▸ **WORK TASK**
Word for word, return the lines from the start of the entries below through the line that has "# partial-sum process".

▸ **MATERIAL FOR THE TASK**
import Summits.QuantumFields.YangMills.Theorems.ColdStartUniversalityLatticeLangevinFunctionalCLTFdd
import Summits.QuantumFields.YangMills.Theorems.ColdStartUniversalityLatticeLangevinSplice
import Mathlib.Probability.Distributions.Gaussian.CharFun
import Mathlib.Analysis.CStarAlgebra.Matrix
import HarnessLib

/-!
# Route `ColdStartUniversality` (fixed-cut-off SZZ dynamics, sampler package): ★★★ FUNCTIONAL CLT — the finite-dimensional distributions of the
# partial-sum process converge to those of `σ(G)·W`, `W` a standard BROWNIAN MOTION (covariance `σ² min(s,t)`)

Helper file (seat `ym-line-csu-p1`, g35; `--supports stmt-QuantumFields-24809`).  File 102d gave the convergence of the window INCREMENTS to
independent Gaussians; here the VALUES of the rescaled partial-sum process are treated: for every strong solution `U` of the SU(2) SZZ dynamics from a
deterministic start, every continuous `|G| ≤ 1` and all times `0 = s₀ ≤ s₁ ≤ ⋯ ≤ s_m ≤ 1`, along every `T_n → ∞`,

  `( T_n^(−1/2) ∫_(0, sᵢ₊₁T_n] Ĝ(U_r) dr )_(i<m)  ⇒  N(0, (σ²(G)·min(sᵢ₊₁, sⱼ₊₁))ᵢⱼ) = law of (σW_(s₁), …, σW_(s_m))`   (★★★ `functionalCLT_fdd_values`),

and the limiting covariance matrix is positive semidefinite.  Ingredients: `map_toEuclideanCLM_multivariateGaussian` — the image of `N(0,D)` under the
linear map of a matrix `A` is `N(0, ADAᴴ)` (Mathlib's `IsGaussian.ext`, `covarianceBilin_map`); the cumulative-sum matrix applied to the increments
(continuous mapping); the telescoping `ADAᵀ = σ²(min(sᵢ₊₁,sⱼ₊₁))`; regular flow + pathwise uniqueness.  Tightness in `C[0,1]` is not addressed.
THEOREMS ONLY, no definition, no sorry; [folklore].
HONEST FRAMING: fixed cut-off; `σ²(G)` depends on `L, β'`; `UniformColdStartMixing` (24809) is NOT restated; no crux, rung or summit statement is
proved; the Yang–Mills mass gap is NOT proved.
-/

set_option autoImplicit false

noncomputable section

namespace Summit.QuantumFields.YangMills.Theorems.ColdStartUniversality

open MeasureTheory ProbabilityTheory Filter Topology Set Matrix
open scoped NNReal ENNReal BigOperators InnerProductSpace
open Literature Literature.Probability.Process Literature.MathematicalPhysics.QuantumFieldTheory
open Literature.MathematicalPhysics.QuantumLattice (fundamentalRep fundamentalLatticeRep continuous_fundamentalRep)

/-! ## §1. Linear images of multivariate Gaussians -/

/-- The image of the centred multivariate Gaussian `N(0, D)` (`D` positive semidefinite) under the linear map of a matrix `A` is `N(0, A D Aᴴ)`.
[folklore] -/
theorem map_toEuclideanCLM_multivariateGaussian {ι : Type} [Fintype ι] [DecidableEq ι] {D : Matrix ι ι ℝ} (hD : D.PosSemidef)
    (A : Matrix ι ι ℝ) :
    (multivariateGaussian 0 D).map (Matrix.toEuclideanCLM (n := ι) (𝕜 := ℝ) A) = multivariateGaussian 0 (A * D * Aᴴ) := by
  have hK : (A * D * Aᴴ).PosSemidef := hD.mul_mul_conjTranspose_same A
  set Lc := Matrix.toEuclideanCLM (n := ι) (𝕜 := ℝ) A with hLc
  have hadj : Lc.adjoint = Matrix.toEuclideanCLM (n := ι) (𝕜 := ℝ) Aᴴ := by
    rw [← ContinuousLinearMap.star_eq_adjoint, hLc, ← map_star, Matrix.star_eq_conjTranspose]
  have hid : Integrable (fun x : EuclideanSpace ℝ ι => x) (multivariateGaussian 0 D) := IsGaussian.integrable_id
  refine IsGaussian.ext ?_ ?_
  · rw [integral_map (by fun_prop) (by fun_prop)]
    change ∫ x, Lc x ∂(multivariateGaussian 0 D) = ∫ x, x ∂(multivariateGaussian 0 (A * D * Aᴴ))
    rw [ContinuousLinearMap.integral_comp_comm Lc hid, integral_id_multivariateGaussian, integral_id_multivariateGaussian, map_zero]
  · ext u v
    rw [covarianceBilin_map IsGaussian.memLp_two_id, covarianceBilin_multivariateGaussian hD, covarianceBilin_multivariateGaussian hK, hadj]
    simp only [Matrix.ofLp_toEuclideanCLM, Matrix.conjTranspose_eq_transpose_of_trivial]
    rw [Matrix.mulVec_transpose A u.ofLp, ← Matrix.dotProduct_mulVec, Matrix.mulVec_mulVec, Matrix.mulVec_mulVec]

/-! ## §2. Convergence of the finite-dimensional distributions to Brownian motion -/

variable {L : ℕ} [NeZero L]

/-- ★★★ **Functional CLT, values of the partial-sum process.**  Along every `T_n → ∞` the vector `(T_n^(−1/2)∫_(0,sᵢ₊₁T_n] Ĝ(U_r)dr)_(i<m)`
converges in distribution to the centred Gaussian with covariance `σ²·min(sᵢ₊₁, sⱼ₊₁)` — the finite-dimensional distributions of `σ·W` for a
standard Brownian motion `W` (every strong solution from a deterministic start; fixed cut-off). [folklore] -/
theorem functionalCLT_fdd_values (L : ℕ) [NeZero L] (β' : ℝ)
    (κ : ℝ≥0 → Kernel (GaugeConfig 3 L (Matrix.specialUnitaryGroup (Fin 2) ℂ))
      (GaugeConfig 3 L (Matrix.specialUnitaryGroup (Fin 2) ℂ))) [∀ t, IsMarkovKernel (κ t)]
    (hreal : ∀ (t : ℝ≥0) (x : GaugeConfig 3 L (Matrix.specialUnitaryGroup (Fin 2) ℂ))
        (Ω : Type) [MeasurableSpace Ω] (P : Measure Ω) [IsProbabilityMeasure P]
        (W : ℝ≥0 → Ω → (Edge 3 L × NoiseIdx 2 → ℝ)) (hW : IsFlatBrownian W P)
        (U : ℝ≥0 → Ω → GaugeConfig 3 L (Matrix.specialUnitaryGroup (Fin 2) ℂ)),
        (∀ ω, U 0 ω = x) →
        (latticeLangevinDynamics (fundamentalLatticeRep 2) β').IsSolution (fundamentalRep (Fin 2))
          hW.natFiltration P W U →
        κ t x = P.map (U t))
    (x : GaugeConfig 3 L (Matrix.specialUnitaryGroup (Fin 2) ℂ))
    {Ω : Type} [MeasurableSpace Ω] {P : Measure Ω} [IsProbabilityMeasure P]
    {W : ℝ≥0 → Ω → (Edge 3 L × NoiseIdx 2 → ℝ)} (hW : IsFlatBrownian W P)
    {U : ℝ≥0 → Ω → GaugeConfig 3 L (Matrix.specialUnitaryGroup (Fin 2) ℂ)} (hU0 : ∀ ω, U 0 ω = x)
    (hU : (latticeLangevinDynamics (fundamentalLatticeRep 2) β').IsSolution (fundamentalRep (Fin 2)) hW.natFiltration P W U)
    {G : GaugeConfig 3 L (Matrix.specialUnitaryGroup (Fin 2) ℂ) → ℝ} (hGc : Continuous G) (hG1 : ∀ z, |G z| ≤ 1)
    {σ2 : ℝ} (hσ2 : σ2 = 2 * ∫ t in Ioi (0 : ℝ),
        (∫ y, (G y - ∫ z, G z ∂(wilsonMeasure (d := 3) (L := L) (fundamentalRep (Fin 2)) β')) *
          (∫ z, (G z - ∫ z', G z' ∂(wilsonMeasure (d := 3) (L := L) (fundamentalRep (Fin 2)) β')) ∂(κ t.toNNReal y))
          ∂(wilsonMeasure (d := 3) (L := L) (fundamentalRep (Fin 2)) β')))
    {m : ℕ} (s : ℕ → ℝ) (hs0 : s 0 = 0) (hsmono : Monotone s) (hs1 : s m ≤ 1) :
    Matrix.PosSemidef (fun i j : Fin m => σ2 * s (min (i : ℕ) (j : ℕ) + 1) : Matrix (Fin m) (Fin m) ℝ) ∧
    ∀ (Ω' : Type) [MeasurableSpace Ω'] (P' : Measure Ω') [IsProbabilityMeasure P'] (Y : Ω' → EuclideanSpace ℝ (Fin m)),
      HasLaw Y (multivariateGaussian 0 (fun i j : Fin m => σ2 * s (min (i : ℕ) (j : ℕ) + 1))) P' →
      ∀ (Tn : ℕ → ℝ), Tendsto Tn atTop atTop →
      TendstoInDistribution (fun (n : ℕ) ω => (WithLp.toLp 2 fun i : Fin m => (Real.sqrt (Tn n))⁻¹ *
        ∫ r in Ioc (0 : ℝ) (s ((i : ℕ) + 1) * Tn n),
          (G (U r.toNNReal ω) - ∫ z, G z ∂(wilsonMeasure (d := 3) (L := L) (fundamentalRep (Fin 2)) β')) : EuclideanSpace ℝ (Fin m)))
        atTop Y (fun _ => P) P' := by
  classical
  haveI := secondCountableTopology_su2
  haveI := borelSpace_config L
  set μ : Measure (GaugeConfig 3 L (Matrix.specialUnitaryGroup (Fin 2) ℂ)) :=
    wilsonMeasure (d := 3) (L := L) (fundamentalRep (Fin 2)) β' with hμ
  set mG : ℝ := ∫ z, G z ∂μ with hmG
  have hGhm : Measurable fun z => G z - mG := hGc.measurable.sub measurable_const
  have hmG1 : |mG| ≤ 1 := by
    haveI : IsProbabilityMeasure μ :=
      isProbabilityMeasure_wilsonMeasure (d := 3) (L := L) (fundamentalRep (Fin 2)) (continuous_fundamentalRep (Fin 2)) β'
    have hh := norm_integral_le_of_norm_le_const (μ := μ) (f := G) (C := 1)
      (Eventually.of_forall fun z => by simpa [Real.norm_eq_abs] using hG1 z)
    simpa [Real.norm_eq_abs] using hh
  have hGhb : ∀ z, |G z - mG| ≤ 2 := fun z => (abs_sub _ _).trans (by linarith [hG1 z, hmG1])
  have hs_nonneg : ∀ i, 0 ≤ s i := fun i => by rw [← hs0]; exact hsmono (Nat.zero_le i)
  /- ### 1. The increments (file 102d) along the regular flow, with the canonical Gaussian limit -/
  obtain ⟨V, -, hV, hVprog, -, -, -⟩ := exists_regularFlow L β' hW
  have hprog : ∀ i : ℝ≥0, Measurable[@Prod.instMeasurableSpace (Set.Iic i) Ω inferInstance (hW.natFiltration i)]
      (fun q : Set.Iic i × Ω => V x q.1 q.2) := fun i =>
    (hVprog i).comp (measurable_fst.prodMk (measurable_const.prodMk measurable_snd))
  have hae : ∀ᵐ ω ∂P, ∀ t, U t ω = V x t ω := latticeLangevin_pathwise_unique hW β' x hU0 (hV x).1 hU (hV x).2
  have hpathm : Measurable fun p : Ω × ℝ => V x p.2.toNNReal p.1 :=
    measurable_uncurry_of_prog (Z := V x) (fun n : ℕ => hW.natFiltration n) (fun n => hW.natFiltration.le n) (fun n => hprog n)
  have hpath : ∀ ω (y : ℝ), IntegrableOn (fun r : ℝ => G (V x r.toNNReal ω) - mG) (Ioc (0 : ℝ) y) volume := fun ω y =>
    (integrableOn_const (C := (2 : ℝ)) (hs := measure_Ioc_lt_top.ne)).mono'
      ((hGhm.comp (hpathm.comp (measurable_const.prodMk measurable_id))).aestronglyMeasurable)
      (Eventually.of_forall fun r => by rw [Real.norm_eq_abs]; exact hGhb _)
  obtain ⟨hPSD, hfdd⟩ := functionalCLT_fdd L β' κ hreal x hW (hV x).1 (hV x).2 hGc hG1 hσ2 s hs0 hsmono hs1
  set D : Matrix (Fin m) (Fin m) ℝ := Matrix.diagonal fun i : Fin m => σ2 * (s ((i : ℕ) + 1) - s i) with hD
  set A : Matrix (Fin m) (Fin m) ℝ := fun i j => if (j : ℕ) ≤ (i : ℕ) then 1 else 0 with hA
  set Lc := Matrix.toEuclideanCLM (n := Fin m) (𝕜 := ℝ) A with hLc
  -- the covariance of the values
  have hK : A * D * Aᴴ = (fun i j : Fin m => σ2 * s (min (i : ℕ) (j : ℕ) + 1)) := by
    ext i j
    rw [Matrix.conjTranspose_eq_transpose_of_trivial, Matrix.mul_apply]
    simp only [Matrix.transpose_apply, hD, Matrix.mul_diagonal, hA]
    have hterm : ∀ l : Fin m, (if (l : ℕ) ≤ (i : ℕ) then (1 : ℝ) else 0) * (σ2 * (s ((l : ℕ) + 1) - s l)) *
        (if (l : ℕ) ≤ (j : ℕ) then (1 : ℝ) else 0) = if (l : ℕ) ≤ min (i : ℕ) (j : ℕ) then σ2 * (s ((l : ℕ) + 1) - s l) else 0 := by
      intro l
      by_cases h1 : (l : ℕ) ≤ (i : ℕ) <;> by_cases h2 : (l : ℕ) ≤ (j : ℕ) <;> simp [h1, h2]
    rw [Finset.sum_congr rfl fun l _ => hterm l,
      Fin.sum_univ_eq_sum_range (fun l => if l ≤ min (i : ℕ) (j : ℕ) then σ2 * (s (l + 1) - s l) else 0) m, ← Finset.sum_filter]
    have hfilt : (Finset.range m).filter (fun l => l ≤ min (i : ℕ) (j : ℕ)) = Finset.range (min (i : ℕ) (j : ℕ) + 1) := by
      ext l
      simp only [Finset.mem_filter, Finset.mem_range]
      have := i.isLt; have := j.isLt
      omega
    rw [hfilt, ← Finset.mul_sum, Finset.sum_range_sub (fun l => s l), hs0, sub_zero]
  have hKpsd : Matrix.PosSemidef (fun i j : Fin m => σ2 * s (min (i : ℕ) (j : ℕ) + 1) : Matrix (Fin m) (Fin m) ℝ) := by
    rw [← hK]; exact hPSD.mul_mul_conjTranspose_same A
  refine ⟨hKpsd, fun Ω' _ P' _ Y hY Tn hTn => ?_⟩
  have hinc := hfdd (EuclideanSpace ℝ (Fin m)) (multivariateGaussian 0 D) id HasLaw.id Tn hTn
  have hvals := hinc.continuous_comp Lc.continuous
  /- ### 2. Cumulative sums of the increments are the values (pathwise, along `V`) -/
  obtain ⟨F, hF⟩ : ∃ F : Ω → ℝ → ℝ, ∀ ω y, F ω y = ∫ r in Ioc (0 : ℝ) y, (G (V x r.toNNReal ω) - mG) := ⟨_, fun _ _ => rfl⟩
  have hFdiff : ∀ ω (lo hi : ℝ), 0 ≤ lo → lo ≤ hi → ∫ r in Ioc lo hi, (G (V x r.toNNReal ω) - mG) = F ω hi - F ω lo := by
    intro ω lo hi hlo hle
    rw [hF, hF, ← Ioc_union_Ioc_eq_Ioc hlo hle, setIntegral_union (Ioc_disjoint_Ioc_of_le le_rfl) measurableSet_Ioc
      ((hpath ω hi).mono_set (Ioc_subset_Ioc_right hle)) ((hpath ω hi).mono_set (Ioc_subset_Ioc_left hlo))]
    ring
  have hF0 : ∀ ω, F ω 0 = 0 := fun ω => by rw [hF, Ioc_self, Measure.restrict_empty, integral_zero_measure]
  have hident : ∀ n ω, Lc (WithLp.toLp 2 fun i : Fin m => (Real.sqrt (Tn n))⁻¹ *
      ∫ r in Ioc (s i * Tn n) (s ((i : ℕ) + 1) * Tn n), (G (V x r.toNNReal ω) - mG)) =
      WithLp.toLp 2 fun i : Fin m => (Real.sqrt (Tn n))⁻¹ * ∫ r in Ioc (0 : ℝ) (s ((i : ℕ) + 1) * Tn n), (G (V x r.toNNReal ω) - mG) := by
    intro n ω
    rw [hLc, Matrix.toEuclideanCLM_toLp]
    congr 1
    funext i
    simp only [Matrix.mulVec, dotProduct, hA, ite_mul, one_mul, zero_mul]
    rw [Fin.sum_univ_eq_sum_range (fun j => if j ≤ (i : ℕ) then (Real.sqrt (Tn n))⁻¹ *
      ∫ r in Ioc (s j * Tn n) (s (j + 1) * Tn n), (G (V x r.toNNReal ω) - mG) else 0) m, ← Finset.sum_filter]
    have hfilt : (Finset.range m).filter (fun j => j ≤ (i : ℕ)) = Finset.range ((i : ℕ) + 1) := by
      ext j
      simp only [Finset.mem_filter, Finset.mem_range]
      have := i.isLt
      omega
    rw [hfilt, ← Finset.mul_sum]
    congr 1
    rcases le_or_gt (Tn n) 0 with hT | hT
    · -- all windows are empty
      have hem : ∀ j : ℕ, Ioc (s j * Tn n) (s (j + 1) * Tn n) = ∅ := fun j =>
        Ioc_eq_empty (not_lt.2 (mul_le_mul_of_nonpos_right (hsmono (Nat.le_succ j)) hT))
      have hem' : Ioc (0 : ℝ) (s ((i : ℕ) + 1) * Tn n) = ∅ :=
        Ioc_eq_empty (not_lt.2 (mul_nonpos_of_nonneg_of_nonpos (hs_nonneg _) hT))
      simp only [hem, hem', Measure.restrict_empty, integral_zero_measure, Finset.sum_const_zero]
    · rw [Finset.sum_congr rfl fun j _ => hFdiff ω (s j * Tn n) (s (j + 1) * Tn n) (mul_nonneg (hs_nonneg j) hT.le)
        (mul_le_mul_of_nonneg_right (hsmono (Nat.le_succ j)) hT.le), Finset.sum_range_sub (fun j => F ω (s j * Tn n)), hs0, zero_mul, hF0,
        sub_zero, hF]
  have hvalsV : TendstoInDistribution (fun (n : ℕ) ω => (WithLp.toLp 2 fun i : Fin m => (Real.sqrt (Tn n))⁻¹ *
      ∫ r in Ioc (0 : ℝ) (s ((i : ℕ) + 1) * Tn n), (G (V x r.toNNReal ω) - mG) : EuclideanSpace ℝ (Fin m)))
      atTop (⇑Lc ∘ id) (fun _ => P) (multivariateGaussian 0 D) := by
    refine hvals.congr (fun n => Eventually.of_forall fun ω => ?_) (ae_eq_refl _)
    simp only [Function.comp_apply]
    exact hident n ω
  /- ### 3. The law of the limit and the transfer to `U` -/
  have hlaw : (multivariateGaussian 0 D).map (⇑Lc ∘ id) = multivariateGaussian 0 (fun i j : Fin m => σ2 * s (min (i : ℕ) (j : ℕ) + 1)) := by
    rw [Function.comp_id, hLc, map_toEuclideanCLM_multivariateGaussian hPSD A, hK]
  have hVres : TendstoInDistribution (fun (n : ℕ) ω => (WithLp.toLp 2 fun i : Fin m => (Real.sqrt (Tn n))⁻¹ *
      ∫ r in Ioc (0 : ℝ) (s ((i : ℕ) + 1) * Tn n), (G (V x r.toNNReal ω) - mG) : EuclideanSpace ℝ (Fin m))) atTop Y (fun _ => P) P' := by
    refine ⟨hvalsV.forall_aemeasurable, hY.aemeasurable, ?_⟩
    convert hvalsV.tendsto using 2
    exact Subtype.ext (by simp only; rw [hY.map_eq, hlaw])
  refine hVres.congr (fun n => ?_) (ae_eq_refl _)
  filter_upwards [hae] with ω hω
  simp only [hω]

end Summit.QuantumFields.YangMills.Theorems.ColdStartUniversality

end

▸ **RESULT FOR THIS TASK**
import Summits.QuantumFields.YangMills.Theorems.ColdStartUniversalityLatticeLangevinFunctionalCLTFdd
import Summits.QuantumFields.YangMills.Theorems.ColdStartUniversalityLatticeLangevinSplice
import Mathlib.Probability.Distributions.Gaussian.CharFun
import Mathlib.Analysis.CStarAlgebra.Matrix
import HarnessLib

/-!
# Route `ColdStartUniversality` (fixed-cut-off SZZ dynamics, sampler package): ★★★ FUNCTIONAL CLT — the finite-dimensional distributions of the
# partial-sum process converge to those of `σ(G)·W`, `W` a standard BROWNIAN MOTION (covariance `σ² min(s,t)`)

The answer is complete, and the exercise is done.